Human Development Index In The Third World Countries essay

Organizations like the World Bank, International Monetary Fund and World Trade Organization have played catalytic role in shaping the global economy. Two world wars and current scourge of terrorism has helped the countries of the world to realize the worth of cooperation. It did not take long to realize that unless the mankind prospers uniformly, the living standards for the common man will only degrade further. Economists have utilized numerous tools to identify parameters that help in depicting the best measure of a country’s prosperity levels.

If Gross Domestic Product (GDP) is considered as the only criteria, then India has world’s tenth largest economy in terms of GDP but almost one-fourth of its population lives under the poverty line. The poverty line is defined simply defined as the income level below which a person cannot purchase bare minimum necessities to survive. The hidden flaws with conventional parameters, like GDP, per capita income etc, fall short of measuring a country’s wealth.

Such anomalies inspired a Pakistani economist called Mahbub ul Haq, to propose a parameter called Human Development Index in 1990. The Human Development Index (HDI) is a comparative measure of life expectancy, literacy, education, and standard of living for countries worldwide. It is a standard means of measuring well-being, especially child welfare. It is used to determine and indicate whether a country is a developed, developing, or underdeveloped country and also to measure the impact of economic policies on quality of life. (Davies et al, P:155)
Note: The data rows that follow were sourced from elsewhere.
import Summits.RiemannHypothesis.RiemannHypothesis.Theorems.WeilFormatCDataO109FrontData
import Summits.RiemannHypothesis.RiemannHypothesis.Theorems.S2FormatCE0
import Literature.NumberTheory.LFunctions.YoshidaWindowGramTailMSSines
import Literature.NumberTheory.LFunctions.YoshidaWindowGramMiddleJBox
import Literature.NumberTheory.LFunctions.YoshidaWindowGramTailJFactoredScaled
import Literature.NumberTheory.LFunctions.YoshidaWindowGramTailMSFactored
import Literature.NumberTheory.LFunctions.YoshidaWindowGramTailJDiagTight
import Summits.RiemannHypothesis.RiemannHypothesis.Theorems.FormatCPsdBands
import Summits.RiemannHypothesis.RiemannHypothesis.Theorems.WeilFormatCDiagShift
import Summits.RiemannHypothesis.RiemannHypothesis.Theorems.FormatCPsdSymmBands
import HarnessLib

/-!
# Format C kernel rung `O109` (a = 109/100, column-band layout): odd sector: Schur rows 78…84 (lower triangle) of `M − U₁ − U₂` enclosed by `DS` within `rho`·2^-310 (kernel certificates)

Window `a = 109/100`; prime powers in the window: 2, 3, 2^2, 5, 7, 2^3; prime constant A = 2358/1000 (`WeilFormatC.primeCoeff_form_ge_cells_1098`); evaluator parameters S = 2^320, Kpi 160, Kser 190, kred 8, Kexp 55, J 150; full table modes < 321; light column table modes < 2051; units 2^-310 (Schur entries), 2^-154 (column digits, width 157), 2^-148 (tail-factor digits, width 151), 2^-64 (reciprocal weights), 2^-40 (tail base); order-J tail J = 4, θ = 1/2048, η = 1/10 | 4/1.
Design row: sr-gb-rung-b B g22 hp odd λ-run = PARITY CELL 17 L-SIDE: a = 109/100 with SIX prime powers 2,3,4,5,7,8 (kmax 8; WeilFormatC.primeCoeff_form_ge_cells_1098, A = 2358/1000; 0.0086 below the (log 9)/2 resonance — the last full cell of this kit), μ = 2^-113 = 9.6e-35, odd 320/640/2048, kit precision S 2^320 / c 310 / Kpi 160 / Kser 190 / Kexp 55 / J 150 (A g23 hp levers), MS tail; probes (B g22): λ_min(DS) 8.15e-35 @ 109/100, 3.75e-34 @ 217/200 (Bo 320); see HOME(B)/CELL16-LSIDE-B-g22.md. Generated by sr-gb-rung-a prover A g22 with rh-explicit-weil-2 gen7's generator extended for the odd λ-run (--sector odd --mu-log2; HOME(A)/code-g22/gen7/gramgen7.py sha16 b22c17hp00000109) from `#eval` of the tree's `Encl` functions; every datum is re-verified by the kernel in the theorem files (`decide +kernel`). Helper data of the rh-explicit Weil-positivity programme (format C, K-CELL-2), RH-free. [cite: Yoshida1992HermitianForms, §5 (5.15)-(5.16) p. 301; §7 pp. 305–312]
-/

set_option linter.dupNamespace false
set_option exponentiation.threshold 1024
set_option maxRecDepth 200000

namespace Summit.RiemannHypothesis.RiemannHypothesis.Theorems.WeilFormatCData.O109CBOdd
open Literature.NumberTheory.LFunctions Literature.NumberTheory.LFunctions.Yoshida1992 Encl Literature.Analysis.ValidatedNumerics.NumericsMP
open Summit.RiemannHypothesis.RiemannHypothesis.Theorems.WeilFormatCData.O109

/-- kernel: Schur rows `[78, 85)` (columns `j ≤ i`). -/
theorem tS78 : checkSchurBandG (2 ^ 320) 310 O109CBOdd.rho O109.C O109.tab true 320 (subBoxCB (2 ^ 320) 157 320 154 64 O109CBOdd.ρc O109CBOdd.XP O109CBOdd.Pd O109CBOdd.v O109CBOdd.V 151 8 148 148 O109CBOdd.ρφ O109CBOdd.ρψ O109CBOdd.ΦP O109CBOdd.ΨP O109CBOdd.Pφ O109CBOdd.Pψ (fun i ↦ (dMidOBox (2 ^ 320) O109.C O109.F (tget O109.tab (i + 1)) 1 1024 320 4 O109.momO i).add (dgJoBoxT (2 ^ 320) O109.C O109.F (tget O109.tab (i + 1)) 40 1577326692700 320 2048 4 1 2048 i))) O109CBOdd.DS true 78 7 = true := by
  decide +kernel

end Summit.RiemannHypothesis.RiemannHypothesis.Theorems.WeilFormatCData.O109CBOdd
Under the 2006 United Nations Development Program (UNDP), the Human Development Report (HDR) reflects that “HDI provides a composite measure of three dimensions of human development: living a long and healthy life (measured by life expectancy), being educated measured by adult literacy and enrolment at the primary, secondary and tertiary level) and having a decent standard of living (measured by purchasing power parity, income). ” (UNDP HDR 2006, P: 263) The value of HDI varies between 0 and 1. An HDI below 0. 5 is considered to represent low development.

29 out of 31 countries that have an HDI lower than 0. 5 are in the African continent. HDI gives equal weight of one-third to each of its components representing life expectancy, literacy and income. Let’s analyze what went wrong for the countries at the lower end of HDI spectrum. Life Expectancy The 2006 UNDP report has elaborates that developing countries have been quick to catch the same high levels of average life expectancy as the developed nations. However, there are stark exceptions. The Sub-Sahara African countries have shown least improvement in achieving better life expectancy.

The underlying reason being the political turmoil, civil wars, natural calamities; but the worse damage has been done by the HIV/AIDS epidemic. More than 39 million people are infected with HIV, the virus that causes AIDS, and 3 million died of the disease in 2005 alone. Falling life expectancy has been one of the most visible impacts of HIV/AIDS on the HDI. In Sub-Saharan Africa, the epicenter of the crisis, infection rates have been growing far more rapidly for women than for men. Women now account for 57% of HIV infections in the region and young African women (ages 15–24) are now three times more likely to become infected than men.

(UNDP HDR 2006, P:266) Even the survival rate for infants measured as Infant Mortality Rate (IMR) paints a dismal picture for economic powerhouses like India. The report flays India’s record on primary health by stating that though “India is one of the success stories of globalization: its GDP per capita growth has averaged 4% a year since 1990. India is one of the success stories of globalization: its GDP per capita growth has averaged 4% a year since 1990. But the trend rate for reducing child mortality has slowed from 2. 9% a year in the 1980s to 2. 2% since 1990.

While India has outperformed Bangladesh in economic growth and average income, Bangladesh has outperformed India in reducing child death rates, maintaining a rate of decline of 3. 45% since 1990. ” (UNDP HDR 2006, P:267) Education Progress in education is a great measure of a country’s economic potential. Skilled and educated labor can fill the void of limited natural resources or even help to tap existing natural resources efficiently, higher literacy rates are imperative. One of the main issues with education deficits have been the gender inequality. Females have had limited opportunities for education advancement.

The report highlights “Women still account for about two-thirds of adult illiteracy—the same as in the 1990s. Net primary enrolment ratios have increased across the developing world, and the gender equity gap in enrolment is shrinking in all regions. Set against this good news, the bad news is that 115 million children are still out of school—and some 62 million of them are girls. ” (UNDP HDR 2006, P: 267) The “enrolment-completion” gap seems to be the primary challenge of the developing countries. In countries like Burkina Faso, 40% of the children enrolling in the schools end up dropping out without completing even the primary education.

The second issue is poor transition from secondary to post secondary education. In developed countries a student is 50% more likely to reach the university/college level education than a student in developing countries, who has less than 10% chance of earning a degree. Third and most important point is the inequity in education level between men and women, results in lower family income, poor family planning that subsequently leads to higher Infant Mortality Rates. Education and Life Expectancy converge where women of the developing countries are concerned.